All of our children have been born on rainy days. Some during thunderstorms, some during a more gentle shower, but there was rain for all of them. And three of the five have been born on Fridays. I guess I just like to get all my work done by the end of the week!
The forecast for this Friday is rain, rain, and more rain. In fact, this whole week's forecast is for rain every single day. Is God trying to tell me something?
Oh, I really hope so.
Tomorrow is my official due date, so if you want to proffer a guess in the baby pool, then today is your last day.
I apologize to anyone who guessed an early arrival -- I would have totally been on board with that! I guess my babies just like life on the inside. Fiver would probably still be in there if he could.
There is nothing happening obstetrically speaking, but I am not too surprised. I've been 1 cm for at least a month, most likely longer, with no contractions to speak of. I know that labor can start at any time, without warning, but I also don't pin my hopes on that.

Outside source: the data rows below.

import Mathlib.MeasureTheory.Integral.Prod
import Mathlib.MeasureTheory.Constructions.Pi
import Literature.Geometry.Kaehler.PoincareLemmaStarConvex
import Literature.Analysis.Calculus.ConePeriodLinear
import HarnessLib

/-!
# Cone periods are iterated radial primitives — crux HeckeEigenvalueField (stmt-Langlands-13632),
# line Sketch, stub `stub_conePeriod_succ_eq_coneOperator`

Statement.  For a `(q+1)`-form `ω` on a finite-dimensional real normed space `W`, continuous on a
convex set `X`, and points `x₀, …, x_{q+1} ∈ X`, the cone period of `ω` over the straight simplex
`[x₀, …, x_{q+1}]` (`Literature.Analysis.Calculus.conePeriod`) is the cone period, over the opposite
face `[x₁, …, x_{q+1}]`, of the radial primitive `K_{x₀} ω`
(`Literature.Geometry.Kaehler.coneOperator`, the homotopy operator of the Poincaré lemma centred at
the first vertex):

  `conePeriod (q+1) ω x = conePeriod q (K_{x₀} ω) (x ∘ Fin.succ)`.

Proof (one Fubini).  The cone-cube satisfies `κ(x)(a, s) = (1 - a) x₀ + a κ'(s)`, `κ' = κ(x ∘ succ)`
(`coneCube_cons`), so its partial derivatives at `(a, s)` are `∂₀κ = κ'(s) - x₀` and
`∂_{j+1}κ = a ∂ⱼκ'(s)` (`fderiv_coneCube_cons_zero`, `fderiv_coneCube_cons_succ`); by multilinearity
the integrand of the cone period at `(a, s)` is `a^q ι_{κ'(s) - x₀} ω(x₀ + a(κ'(s) - x₀))` evaluated on
the frame `(∂ⱼκ'(s))ⱼ`, i.e. the integrand `coneIntegrand x₀ ω (a, κ'(s))` of the radial homotopy
operator evaluated on the frame of `κ'` (`conePeriodIntegrand_cons`).  Splitting off the first
coordinate of the cube by the volume-preserving `MeasurableEquiv.piFinSuccAbove _ 0` and Fubini
(`setIntegral_Icc_eq_integral_cons`), the inner `da`-integral is `(K_{x₀} ω)(κ'(s))` on the frame
(evaluation commutes with the integral), and the outer integral is the cone period of `K_{x₀} ω`
over `[x₁, …, x_{q+1}]`.

## References

* J. L. Dupont, *Simplicial de Rham cohomology and characteristic classes of flat bundles*,
  Topology 15 (1976), 233–245, §1–2. [Dupont1976]
* R. Bott, L. W. Tu, *Differential Forms in Algebraic Topology* (1982), §I.4. [BottTu1982Forms]
-/

set_option linter.dupNamespace false -- project-wide: `Summit.Langlands.Langlands` is the mandated namespace

noncomputable section

open Set MeasureTheory
open Literature.Geometry.Kaehler Literature.Analysis.Calculus

namespace Summit.Langlands.Langlands.Theorems.HeckeEigenvalueField.Res

section Helpers

variable {W : Type*} [NormedAddCommGroup W] [NormedSpace ℝ W]
  {F : Type*} [NormedAddCommGroup F] [NormedSpace ℝ F]

/-- Moving from `(a, s)` along the first coordinate direction: `cons a s + σ e₀ = cons (a + σ) s`.
[folklore] -/
theorem cons_add_smul_single_zero {q : ℕ} (a : ℝ) (s : Fin q → ℝ) (σ : ℝ) :
    (Fin.cons a s : Fin (q + 1) → ℝ) + σ • Pi.single 0 1 = Fin.cons (a + σ) s := by
  funext l
  refine Fin.cases ?_ (fun l => ?_) l
  · simp
  · simp

/-- Moving from `(a, s)` along the direction `e_{j+1}`: `cons a s + σ e_{j+1} = cons a (s + σ eⱼ)`.
[folklore] -/
theorem cons_add_smul_single_succ {q : ℕ} (a : ℝ) (s : Fin q → ℝ) (j : Fin q) (σ : ℝ) :
    (Fin.cons a s : Fin (q + 1) → ℝ) + σ • Pi.single j.succ 1 =
      Fin.cons a (s + σ • Pi.single j 1 : Fin q → ℝ) := by
  have h := insertNth_add_smul_single q 0 a s j σ
  rwa [Fin.insertNth_zero', Fin.insertNth_zero', Fin.succAbove_zero] at h

/-- **First partial derivative of the cone-cube**: `∂₀ κ(x)(a, s) = κ(x ∘ succ)(s) - x₀`.
[cite: Dupont1976, §1] -/
theorem fderiv_coneCube_cons_zero (q : ℕ) (x : Fin (q + 2) → W) (a : ℝ) (s : Fin q → ℝ) :
    fderiv ℝ (coneCube (q + 1) x) (Fin.cons a s) (Pi.single 0 1) =
      coneCube q (fun i => x i.succ) s - x 0 := by
  rw [fderiv_apply_eq_deriv_line (differentiable_coneCube _ _)]
  simp only [cons_add_smul_single_zero, coneCube_cons]
  set y : W := coneCube q (fun i => x i.succ) s
  have hfun : (fun σ : ℝ => (1 - (a + σ)) • x 0 + (a + σ) • y) =
      fun σ : ℝ => ((1 - a) • x 0 + a • y) + σ • (y - x 0) := by
    funext σ
    module
  have h : HasDerivAt (fun σ : ℝ => ((1 - a) • x 0 + a • y) + σ • (y - x 0)) (y - x 0) 0 := by
    simpa using ((hasDerivAt_id (0 : ℝ)).smul_const (y - x 0)).const_add ((1 - a) • x 0 + a • y)
  rw [hfun]
  exact h.deriv

/-- **Later partial derivatives of the cone-cube**: `∂_{j+1} κ(x)(a, s) = a ∂ⱼ κ(x ∘ succ)(s)`.
[cite: Dupont1976, §1] -/
theorem fderiv_coneCube_cons_succ (q : ℕ) (x : Fin (q + 2) → W) (a : ℝ) (s : Fin q → ℝ)
    (j : Fin q) :
    fderiv ℝ (coneCube (q + 1) x) (Fin.cons a s) (Pi.single j.succ 1) =
      a • fderiv ℝ (coneCube q (fun i => x i.succ)) s (Pi.single j 1) := by
  rw [fderiv_apply_eq_deriv_line (differentiable_coneCube _ _),
    fderiv_apply_eq_deriv_line (differentiable_coneCube _ _)]
  simp only [cons_add_smul_single_succ, coneCube_cons]
  rw [deriv_const_add, deriv_fun_const_smul_field]

/-- **The integrand of a cone period at `(a, s)` is the integrand of the radial homotopy operator
at `(a, κ'(s))` on the frame of `κ' = κ(x ∘ succ)`**:
`ω(κ(a,s))(∂₀κ, …, ∂_q κ) = a^q ι_{κ'(s) - x₀} ω(x₀ + a (κ'(s) - x₀)) (∂₀κ', …, ∂_{q-1}κ')`.
[cite: Dupont1976, §1–2] [cite: BottTu1982Forms, §I.4] -/
theorem conePeriodIntegrand_cons (q : ℕ) (ω : W → W [⋀^Fin (q + 1)]→L[ℝ] F)
    (x : Fin (q + 2) → W) (a : ℝ) (s : Fin q → ℝ) :
    ω (coneCube (q + 1) x (Fin.cons a s))
        (fun j => fderiv ℝ (coneCube (q + 1) x) (Fin.cons a s) (Pi.single j 1)) =
      coneIntegrand (x 0) ω (a, coneCube q (fun i => x i.succ) s)
        (fun j => fderiv ℝ (coneCube q (fun i => x i.succ)) s (Pi.single j 1)) := by
  set κ' := coneCube q (fun i => x i.succ) with hκ'
  have hv : (fun j => fderiv ℝ (coneCube (q + 1) x) (Fin.cons a s) (Pi.single j 1)) =
      Fin.cons (κ' s - x 0) (fun j => a • fderiv ℝ κ' s (Pi.single j 1)) := by
    funext j
    refine Fin.cases ?_ (fun j => ?_) j
    · rw [Fin.cons_zero]
      exact fderiv_coneCube_cons_zero q x a s
    · rw [Fin.cons_succ]
      exact fderiv_coneCube_cons_succ q x a s j
  have hpt : (1 - a) • x 0 + a • κ' s = x 0 + a • (κ' s - x 0) := by module
  rw [hv, coneCube_cons, hpt]
  have key := ((ω (x 0 + a • (κ' s - x 0))).curryLeft (κ' s - x 0)).map_smul_univ
    (fun _ => a) (fun j => fderiv ℝ κ' s (Pi.single j 1))
  simp only [ContinuousAlternatingMap.curryLeft_apply_apply, Finset.prod_const, Finset.card_univ,
    Fintype.card_fin] at key
  simp only [coneIntegrand, ContinuousAlternatingMap.smul_apply,
    ContinuousAlternatingMap.curryLeft_apply_apply]
  exact key

/-- Membership of `cons a s` in the unit cube splits into the two factors. [folklore] -/
theorem cons_mem_Icc_iff {q : ℕ} (a : ℝ) (s : Fin q → ℝ) :
    (Fin.cons a s : Fin (q + 1) → ℝ) ∈ Icc (0 : Fin (q + 1) → ℝ) 1 ↔
      a ∈ Icc (0 : ℝ) 1 ∧ s ∈ Icc (0 : Fin q → ℝ) 1 := by
  simp only [mem_Icc, Fin.le_cons, Fin.cons_le, Pi.zero_apply, Pi.one_apply]
  have h0 : Fin.tail (0 : Fin (q + 1) → ℝ) = 0 := rfl
  have h1 : Fin.tail (1 : Fin (q + 1) → ℝ) = 1 := rfl
  rw [h0, h1]
  tauto

/-- **Fubini on the unit cube, first coordinate innermost**: for `f` integrable on `[0,1]^{q+1}`,
`∫_{[0,1]^{q+1}} f = ∫_{s ∈ [0,1]^q} ∫_{a ∈ [0,1]} f(a, s)` (the coordinate split
`MeasurableEquiv.piFinSuccAbove _ 0` is volume preserving). [folklore] -/
theorem setIntegral_Icc_eq_integral_cons {G : Type*} [NormedAddCommGroup G] [NormedSpace ℝ G]
    {q : ℕ} (f : (Fin (q + 1) → ℝ) → G) (hf : IntegrableOn f (Icc 0 1) volume) :
    ∫ t in Icc (0 : Fin (q + 1) → ℝ) 1, f t =
      ∫ s in Icc (0 : Fin q → ℝ) 1, ∫ a in Icc (0 : ℝ) 1, f (Fin.cons a s) := by
  set e := MeasurableEquiv.piFinSuccAbove (fun _ : Fin (q + 1) => ℝ) 0 with he
  have hemp : MeasurePreserving e volume volume :=
    volume_preserving_piFinSuccAbove (fun _ : Fin (q + 1) => ℝ) 0
  have hsymm : MeasurePreserving e.symm (volume : Measure (ℝ × (Fin q → ℝ))) volume := hemp.symm e
  have hes : ∀ p : ℝ × (Fin q → ℝ), e.symm p = Fin.cons p.1 p.2 := fun p =>
    Fin.insertNth_zero' p.1 p.2
  have hpre : e.symm ⁻¹' Icc (0 : Fin (q + 1) → ℝ) 1 = Icc (0 : ℝ) 1 ×ˢ Icc (0 : Fin q → ℝ) 1 := by
    ext p
    rw [mem_preimage, hes, cons_mem_Icc_iff, mem_prod]
  have h1 : ∫ t in Icc (0 : Fin (q + 1) → ℝ) 1, f t =
      ∫ p in Icc (0 : ℝ) 1 ×ˢ Icc (0 : Fin q → ℝ) 1, f (Fin.cons p.1 p.2) := by
    rw [← hsymm.setIntegral_preimage_emb e.symm.measurableEmbedding f (Icc 0 1), hpre]
    simp only [hes]
  have hint : IntegrableOn (fun p : ℝ × (Fin q → ℝ) => f (Fin.cons p.1 p.2))
      (Icc (0 : ℝ) 1 ×ˢ Icc (0 : Fin q → ℝ) 1) volume := by
    have h := (hsymm.integrableOn_comp_preimage e.symm.measurableEmbedding (f := f)
      (s := Icc 0 1)).2 hf
    rw [hpre] at h
    exact h.congr_fun (fun p _ => by simp only [Function.comp_apply, hes])
      (measurableSet_Icc.prod measurableSet_Icc)
  rw [h1, Measure.volume_eq_prod, ← Measure.prod_restrict]
  rw [IntegrableOn, Measure.volume_eq_prod, ← Measure.prod_restrict] at hint
  exact integral_prod_symm _ hint

/-- The integrand `a ↦ a^q ι_{y - x₀} ω(x₀ + a (y - x₀))` of the radial homotopy operator is
continuous on `[0, 1]` when `ω` is continuous on a convex set containing `x₀` and `y`. [folklore] -/
theorem continuousOn_coneIntegrand_Icc {X : Set W} (hXc : Convex ℝ X) {q : ℕ}
    {ω : W → W [⋀^Fin (q + 1)]→L[ℝ] F} (hω : ContinuousOn ω X) {x₀ y : W} (hx₀ : x₀ ∈ X)
    (hy : y ∈ X) :
    ContinuousOn (fun a : ℝ => coneIntegrand x₀ ω (a, y)) (Icc 0 1) := by
  have hγc : Continuous fun a : ℝ => x₀ + a • (y - x₀) := by fun_prop
  have hγ : ContinuousOn (fun a : ℝ => ω (x₀ + a • (y - x₀))) (Icc 0 1) :=
    hω.comp hγc.continuousOn fun a ha => hXc.add_smul_sub_mem hx₀ hy ha
  have h2 : ContinuousOn (fun a : ℝ => (ω (x₀ + a • (y - x₀))).curryLeft (y - x₀)) (Icc 0 1) :=
    ((ContinuousAlternatingMap.curryLeftLI (𝕜 := ℝ) (E := W) (F := F)
      (n := q)).continuous.comp_continuousOn hγ).clm_apply continuousOn_const
  have h3 : ContinuousOn
      (fun a : ℝ => (a ^ q) • (ω (x₀ + a • (y - x₀))).curryLeft (y - x₀)) (Icc 0 1) :=
    ContinuousOn.smul (continuousOn_pow q) h2
  simpa only [coneIntegrand] using h3

end Helpers

/-- **Stub CP-REC — cone periods are iterated radial primitives.**  The cone period of a
`(q+1)`-form over the straight simplex `[x₀, …, x_{q+1}]` is the cone period, over the opposite face
`[x₁, …, x_{q+1}]`, of its radial primitive centred at the first vertex:
`conePeriod (q+1) ω x = conePeriod q (K_{x₀} ω) (x ∘ succ)` — one Fubini on
`[0,1]^{q+1} = [0,1] × [0,1]^q` for the cone-cube `κ(x)(t₀, t') = x₀ + t₀ (κ(x ∘ succ)(t') - x₀)`, whose
partial derivatives are `∂₀κ = κ' - x₀` and `∂_{j+1}κ = t₀ ∂_j κ'`.  By induction the homogeneous cone
cochain of the line is `(K_{γ_q x₀} ⋯ K_{γ₀ x₀} ω)(γ_{q+1} x₀)`, the bottom corner of the double-complex
staircase. [cite: Dupont1976, §1–2] [cite: BottTu1982Forms, §I.4] -/
theorem stub_conePeriod_succ_eq_coneOperator
    {W : Type*} [NormedAddCommGroup W] [NormedSpace ℝ W] [FiniteDimensional ℝ W]
    {F : Type*} [NormedAddCommGroup F] [NormedSpace ℝ F] [CompleteSpace F]
    {X : Set W} (hXc : Convex ℝ X) (q : ℕ) (ω : W → W [⋀^Fin (q + 1)]→L[ℝ] F)
    (hω : ContinuousOn ω X) (x : Fin (q + 2) → W) (hx : ∀ i, x i ∈ X) :
    conePeriod (q + 1) ω x = conePeriod q (coneOperator (x 0) ω) (fun j => x j.succ) := by
  rw [conePeriod_def, conePeriod_def,
    setIntegral_Icc_eq_integral_cons _ (integrableOn_conePeriodIntegrand hXc (q + 1) hω hx)]
  refine setIntegral_congr_fun measurableSet_Icc fun s hs => ?_
  simp only [conePeriodIntegrand_cons]
  have hsX : coneCube q (fun i => x i.succ) s ∈ X :=
    coneCube_mem_of_convex hXc q (fun i => hx i.succ) fun j => ⟨hs.1 j, hs.2 j⟩
  have hGi : IntervalIntegrable
      (fun a : ℝ => coneIntegrand (x 0) ω (a, coneCube q (fun i => x i.succ) s)) volume 0 1 :=
    (continuousOn_coneIntegrand_Icc hXc hω (hx 0) hsX).intervalIntegrable_of_Icc zero_le_one
  rw [coneOperator, intervalIntegral_apply_alternating hGi,
    intervalIntegral.integral_of_le zero_le_one, integral_Icc_eq_integral_Ioc]

end Summit.Langlands.Langlands.Theorems.HeckeEigenvalueField.Res

end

I don't even have a bag packed. In fact, I have to find my bag before I can pack it.
Despite all the other general unreadiness, I did have my "baby dream." For all the other children, I have had very vivid dreams of having the baby (minus the pain, of course). And each time, the dream baby turned out to be the opposite gender of the baby I eventually had.
Usually I have the dream much earlier in my pregnancy, and I was starting to think that this might be the time when I didn't have one. But this weekend I dreamed that I had a blond, blue-eyed baby . . . . girl. And she was born smiling.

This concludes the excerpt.